*Stored data*:
import Mathlib
import Literature.Analysis.FluidPDE.VectorCalculus
import Literature.Analysis.FluidPDE.AxisymmetricEuler
import Literature.Analysis.FluidPDE.AxisymmetricVorticityTransport
import Literature.Analysis.FluidPDE.SwirlTransportProofs
import Summits.NavierStokesRegularity.NavierStokesRegularity.Theorems.ThreadingFluxHorizonTowerDefs
import HarnessLib

/-!
# Crux `PoloidalLiouville` (stmt-NavierStokesRegularity-1222, W1), crux idea «silent-shells» (ns-idea-15 g8):
# tools for (O2) `TwoAxesTrivial` — infinitesimal rotations as cross products

Elementary `ℝ³` facts used by `Theorems/ThreadingFluxSilentShellsTwoAxes.lean`:

* `rotGen = e_z × ·`, `R_θ (u × v) = R_θ u × R_θ v`, skewness of `rotGen`;
* `TwoAxes.exists_cross_of_skew` — every skew-adjoint linear map of `ℝ³` is `x ↦ w × x` (axial vector);
* `TwoAxes.fderiv_conj_generator` — transport of an infinitesimal-symmetry identity `DV(x)[G x] = G(V x)` under conjugation
  `V ↦ A⁻¹ ∘ V ∘ A` by a linear isometry;
* `TwoAxes.forall_of_span` — `e_z`, `w`, `R_{π/2} w` span `ℝ³` when `w` is not axial;
* `TwoAxes.divergence_smul_id` — `div (f · x) = Df(x)[x] + 3 f(x)`;
* `isAxisymmetric_of_locallyAxisymmetric` — local axisymmetry of a real-analytic field propagates (identity theorem; ported
  from the sketch's kernel lemma).

Helper lemmas only; no Prop of the sketch is restated; NS regularity is NOT proved by any of this.
-/

-- the summit and its single problem share the name (D-0017 nested layout)
set_option linter.dupNamespace false

noncomputable section

namespace Summit.NavierStokesRegularity.NavierStokesRegularity.Theorems.PoloidalLiouville.SilentShells

open Set Function Filter Topology Metric
open scoped Topology RealInnerProductSpace
open Literature.Analysis.FluidPDE
open Summit.NavierStokesRegularity.NavierStokesRegularity.Theorems.PoloidalLiouville.HorizonTower (E3)

namespace TwoAxes

/-- The rotation generator is the cross product with the axis: `J x = e_z × x`. -/
theorem rotGen_eq_cross (x : E3) : rotGen x = cross eZ x := by
  ext i; fin_cases i <;> simp [rotGen, cross, crossProduct, eZ]

/-- Rotations about the axis preserve the cross product. -/
theorem rotZ_cross (θ : ℝ) (u v : E3) : rotZ θ (cross u v) = cross (rotZ θ u) (rotZ θ v) := by
  ext i; fin_cases i
  · simp [rotZ, cross, crossProduct]; ring
  · simp [rotZ, cross, crossProduct]; ring
  · simp [rotZ, cross, crossProduct]
    linear_combination (u 1 * v 0 - u 0 * v 1) * Real.sin_sq_add_cos_sq θ

/-- The generator is skew: `⟪J u, v⟫ = −⟪u, J v⟫`. -/
theorem inner_rotGen_skew (u v : E3) : ⟪rotGen u, v⟫ = -⟪u, rotGen v⟫ := by
  simp only [EuclideanSpace.inner_eq_star_dotProduct, rotGen]
  simp [dotProduct, Fin.sum_univ_three]

/-- **Skew maps of `ℝ³` are cross products**: if `⟪G x, y⟫ = −⟪x, G y⟫` for all `x, y`, then `G = w × ·` for the axial vector
`w = (⟪G e₁, e₂⟫, ⟪G e₂, e₀⟫, ⟪G e₀, e₁⟫)`. -/
theorem exists_cross_of_skew (G : E3 →L[ℝ] E3) (hG : ∀ x y : E3, ⟪G x, y⟫ = -⟪x, G y⟫) :
    ∃ w : E3, ∀ x, G x = cross w x := by
  set e : Fin 3 → E3 := fun i => EuclideanSpace.single i (1 : ℝ) with he
  refine ⟨WithLp.toLp 2 ![⟪G (e 1), e 2⟫, ⟪G (e 2), e 0⟫, ⟪G (e 0), e 1⟫], fun x => ?_⟩
  have hx : x = x 0 • e 0 + x 1 • e 1 + x 2 • e 2 := by
    ext i; fin_cases i <;> simp [he]
  have hGi : ∀ (y : E3) (i : Fin 3), G y i = ⟪G y, e i⟫ := by
    intro y i; simp [he, EuclideanSpace.inner_single_right]
  have hdiag : ∀ i, ⟪G (e i), e i⟫ = 0 := by
    intro i; have h := hG (e i) (e i); rw [← real_inner_comm (e i) (G (e i))] at h; linarith
  have hskew : ∀ i j, ⟪G (e i), e j⟫ = -⟪G (e j), e i⟫ := by
    intro i j; rw [hG, real_inner_comm]
  have hGx : G x = x 0 • G (e 0) + x 1 • G (e 1) + x 2 • G (e 2) := by
    conv_lhs => rw [hx]
    simp only [map_add, map_smul]
  ext i
  rw [hGi, hGx]
  simp only [inner_add_left, real_inner_smul_left]
  fin_cases i
  · simp [cross, crossProduct, hdiag, hskew 1 0]; ring
  · simp [cross, crossProduct, hdiag, hskew 2 1]; ring
  · simp [cross, crossProduct, hdiag, hskew 2 0]; ring

/-- Chain rule for the conjugate `y ↦ A⁻¹ (V (A y))` of a vector field by a linear isometry. -/
theorem hasFDerivAt_conj (A : E3 ≃ₗᵢ[ℝ] E3) {V : E3 → E3} {y : E3} (hV : DifferentiableAt ℝ V (A y)) :
    HasFDerivAt (fun y => A.symm (V (A y)))
      ((A.symm.toContinuousLinearEquiv : E3 →L[ℝ] E3).comp ((fderiv ℝ V (A y)).comp
        (A.toContinuousLinearEquiv : E3 →L[ℝ] E3))) y := by
  have hA : HasFDerivAt (fun y : E3 => A y) (A.toContinuousLinearEquiv : E3 →L[ℝ] E3) y :=
    A.toContinuousLinearEquiv.hasFDerivAt
  have hAs : HasFDerivAt (fun z : E3 => A.symm z) (A.symm.toContinuousLinearEquiv : E3 →L[ℝ] E3) (V (A y)) :=
    A.symm.toContinuousLinearEquiv.hasFDerivAt
  exact hAs.comp y (hV.hasFDerivAt.comp y hA)

/-- **Transport of an infinitesimal symmetry under conjugation.**  If the conjugate `W = A⁻¹ ∘ V ∘ A` of a differentiable
field `V` by a linear isometry `A` satisfies `DW(y)[G y] = G (W y)` for all `y`, then `V` satisfies the same identity for the
conjugated generator `A ∘ G ∘ A⁻¹`: `DV(x)[A (G (A⁻¹ x))] = A (G (A⁻¹ (V x)))`. -/
theorem fderiv_conj_generator (A : E3 ≃ₗᵢ[ℝ] E3) {V : E3 → E3} (hV : Differentiable ℝ V) {G : E3 → E3}
    (h : ∀ y, fderiv ℝ (fun y => A.symm (V (A y))) y (G y) = G (A.symm (V (A y)))) (x : E3) :
    fderiv ℝ V x (A (G (A.symm x))) = A (G (A.symm (V x))) := by
  have hy := h (A.symm x)
  rw [(hasFDerivAt_conj A (hV _)).fderiv] at hy
  simp only [ContinuousLinearMap.comp_apply, LinearIsometryEquiv.apply_symm_apply] at hy
  have hy' := congrArg A hy
  simpa using hy'

/-- **Spanning**: if a property of vectors is stable under two-term linear combinations and holds for `e_z`, for `w` and for
`R_{π/2} w`, where `w` is not on the axis (`w₀² + w₁² ≠ 0`), then it holds for every vector. -/
theorem forall_of_span {P : E3 → Prop} (hlin : ∀ (a b : ℝ) (u v : E3), P u → P v → P (a • u + b • v))
    (hz : P eZ) {w : E3} (hw : P w) (hw' : P (rotZ (Real.pi / 2) w)) (hne : w 0 ^ 2 + w 1 ^ 2 ≠ 0) :
    ∀ n : E3, P n := by
  set s : ℝ := w 0 ^ 2 + w 1 ^ 2 with hs
  have hh : P ((1 : ℝ) • w + (-(w 2)) • eZ) := hlin _ _ _ _ hw hz
  have hh' : P ((1 : ℝ) • rotZ (Real.pi / 2) w + (-(w 2)) • eZ) := hlin _ _ _ _ hw' hz
  have he0 : P (EuclideanSpace.single 0 (1 : ℝ)) := by
    have h := hlin (w 0 / s) (-(w 1) / s) _ _ hh hh'
    convert h using 1
    ext i; fin_cases i <;> simp [eZ, rotZ, Real.cos_pi_div_two, Real.sin_pi_div_two] <;> field_simp <;> ring
  have he1 : P (EuclideanSpace.single 1 (1 : ℝ)) := by
    have h := hlin (w 1 / s) (w 0 / s) _ _ hh hh'
    convert h using 1
    ext i; fin_cases i <;> simp [eZ, rotZ, Real.cos_pi_div_two, Real.sin_pi_div_two] <;> field_simp <;> ring
  intro n
  have h01 := hlin (n 0) (n 1) _ _ he0 he1
  have h := hlin 1 (n 2) _ _ h01 hz
  convert h using 1
  ext i; fin_cases i <;> simp [eZ]

/-- **Divergence of a radial-type field** `y ↦ f(y) y`: `div (f · id)(x) = Df(x)[x] + 3 f(x)`. -/
theorem divergence_smul_id {f : E3 → ℝ} {x : E3} (hf : DifferentiableAt ℝ f x) :
    VectorCalculus.divergence (fun y : E3 => f y • y) x = fderiv ℝ f x x + 3 * f x := by
  have hD : fderiv ℝ (fun y : E3 => f y • y) x
      = f x • ContinuousLinearMap.id ℝ E3 + (fderiv ℝ f x).smulRight x :=
    (hf.hasFDerivAt.smul (hasFDerivAt_id x)).fderiv
  set b : OrthonormalBasis (Fin 3) ℝ E3 := EuclideanSpace.basisFun (Fin 3) ℝ with hb
  rw [divergence_eq_sum_inner_fderiv b, hD]
  have hbi : ∀ i, b i = EuclideanSpace.single i (1 : ℝ) := fun i => by simp [hb]
  have hxsum : x = ∑ i, x i • b i := by
    ext j; simp [hbi, Fin.sum_univ_three]
    fin_cases j <;> simp
  have hfx : fderiv ℝ f x x = ∑ i, x i * fderiv ℝ f x (b i) := by
    calc fderiv ℝ f x x = fderiv ℝ f x (∑ i, x i • b i) := by rw [← hxsum]
      _ = ∑ i, x i * fderiv ℝ f x (b i) := by rw [map_sum]; simp only [map_smul, smul_eq_mul]
  rw [hfx]
  simp [Fin.sum_univ_three, hbi, EuclideanSpace.inner_single_left, inner_add_right]
  ring

end TwoAxes

/-- **Local axisymmetry propagates for real-analytic fields** (identity theorem): an analytic `V` axisymmetric on a nonempty
open set is axisymmetric on `ℝ³` (ported from the sketch's kernel lemma `isAxisymmetric_of_locallyAxisymmetric`). -/
theorem isAxisymmetric_of_locallyAxisymmetric {V : E3 → E3} (hV : AnalyticOnNhd ℝ V univ)
    {S : Set E3} (hS : IsOpen S) (hne : S.Nonempty)
    (hloc : ∀ θ : ℝ, ∀ x ∈ S, V (rotZ θ x) = rotZ θ (V x)) : IsAxisymmetric V := by
  intro θ
  obtain ⟨z₀, hz₀⟩ := hne
  have hf : AnalyticOnNhd ℝ (fun x => V (rotZ θ x)) univ := by
    have e : (fun x => V (rotZ θ x)) = V ∘ (rotZL θ) := by
      ext x; simp
    rw [e]
    exact hV.comp ((rotZL θ).analyticOnNhd _) (mapsTo_univ _ _)
  have hg : AnalyticOnNhd ℝ (fun x => rotZ θ (V x)) univ := by
    have e : (fun x => rotZ θ (V x)) = (rotZL θ) ∘ V := by
      ext x; simp
    rw [e]
    exact ((rotZL θ).analyticOnNhd _).comp hV (mapsTo_univ _ _)
  have heq : (fun x => V (rotZ θ x)) =ᶠ[𝓝 z₀] (fun x => rotZ θ (V x)) := by
    filter_upwards [hS.mem_nhds hz₀] with x hx using hloc θ x hx
  intro x
  exact hf.eqOn_of_preconnected_of_eventuallyEq hg isPreconnected_univ (mem_univ z₀) heq (mem_univ x)

end Summit.NavierStokesRegularity.NavierStokesRegularity.Theorems.PoloidalLiouville.SilentShells

end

*ASSIGNMENT*: From the data above, work out how many lines contain the string "conjugation" and reply with only the number.

*OUTPUT BELOW*: 2